Instructions to follow: Write out every line below that contains "Prop".

[Dataset records]
= Beginning of Section =

variable {E} {φ : ℚ →+* ℝ} {c : absoluteGaloisGroup ℚ} (hc : IsComplexConjugation φ c)
include hc

/-- The hypothesis of FILE 2: `c` induces `ι_E` on `e(E)`. [cite: Milne2007FundamentalCM, §4.2] -/
theorem smul_absEmbedding_eq_complexConjRat (x : E) :
    c • (absEmbedding ℚ E x : AlgebraicClosure ℚ) = absEmbedding ℚ E (complexConjRat E x) :=
  smul_absEmbedding E hc x

/-- **`θ_c^ab [x, E] = [ι_E • x, E]`** for every idèle `x` of the CM field `E` — «`art_E(ιf) = ι art_E(f)ι⁻¹`»: FILE 2's
`absGaloisConjAb_ideleArtinMap_of_forall_apply_eq` for the Galois pair `E/E⁺` (`ι_E ∈ Gal(E/E⁺)`), where
`θ_c = absGaloisConj (smul_absEmbedding_eq_complexConjRat hc)` is conjugation by `c` and `ι_E •` is the componentwise
Galois action of `…Automorphic/GaloisActionAdeleRing` on `𝕀_E`.
[cite: Milne2007FundamentalCM, §4.2 Prop. 4.6 (proof)] [cite: NeukirchANT1999, Ch. IV §5 Prop. (5.8)] -/
theorem absGaloisConjAb_complexConj_ideleArtinMap (x : ideleGroup E) :
    absGaloisConjAb (smul_absEmbedding_eq_complexConjRat hc) (ideleArtinMap E x) =
      ideleArtinMap E (IsCMField.complexConj E • x) :=
  absGaloisConjAb_ideleArtinMap_of_forall_apply_eq (K := maximalRealSubfield E)
    (smul_absEmbedding_eq_complexConjRat hc) (IsCMField.complexConj E) (fun _ => rfl) x

/-- `θ_c` is an involution on `Γ_E^ab`: `θ_c^ab (θ_c^ab γ) = γ` (`c² = 1`: `θ_{c²}` is conjugation by `1`).
[cite: Milne2007FundamentalCM, §4.2 Prop. 4.6 (proof)] -/
theorem absGaloisConjAb_absGaloisConjAb (γ : absoluteGaloisGroupAbelianization E) :
    absGaloisConjAb (smul_absEmbedding_eq_complexConjRat hc)
      (absGaloisConjAb (smul_absEmbedding_eq_complexConjRat hc) γ) = γ := by
  obtain ⟨σ, rfl⟩ := QuotientGroup.mk_surjective γ
  change absGaloisConjAb _ (absGaloisConjAb _ (absGaloisAbProj E σ)) = absGaloisAbProj E σ
  rw [absGaloisConjAb_absGaloisAbProj, absGaloisConjAb_absGaloisAbProj]
  congr 1
  apply absGaloisRestrict_injective ℚ E
  rw [absGaloisRestrict_absGaloisConj, absGaloisRestrict_absGaloisConj]
  have h2 : c * c = 1 := by rw [← pow_two, hc.sq_eq_one]
  have hinv : c⁻¹ = c := inv_eq_of_mul_eq_one_right h2
  rw [hinv, ← mul_assoc, ← mul_assoc, h2, one_mul, mul_assoc, h2, mul_one]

= End of Section =

Written solution:
[cite: Milne2007FundamentalCM, §4.2 Prop. 4.6 (proof)] [cite: NeukirchANT1999, Ch. IV §5 Prop. (5.8)] -/
[cite: Milne2007FundamentalCM, §4.2 Prop. 4.6 (proof)] -/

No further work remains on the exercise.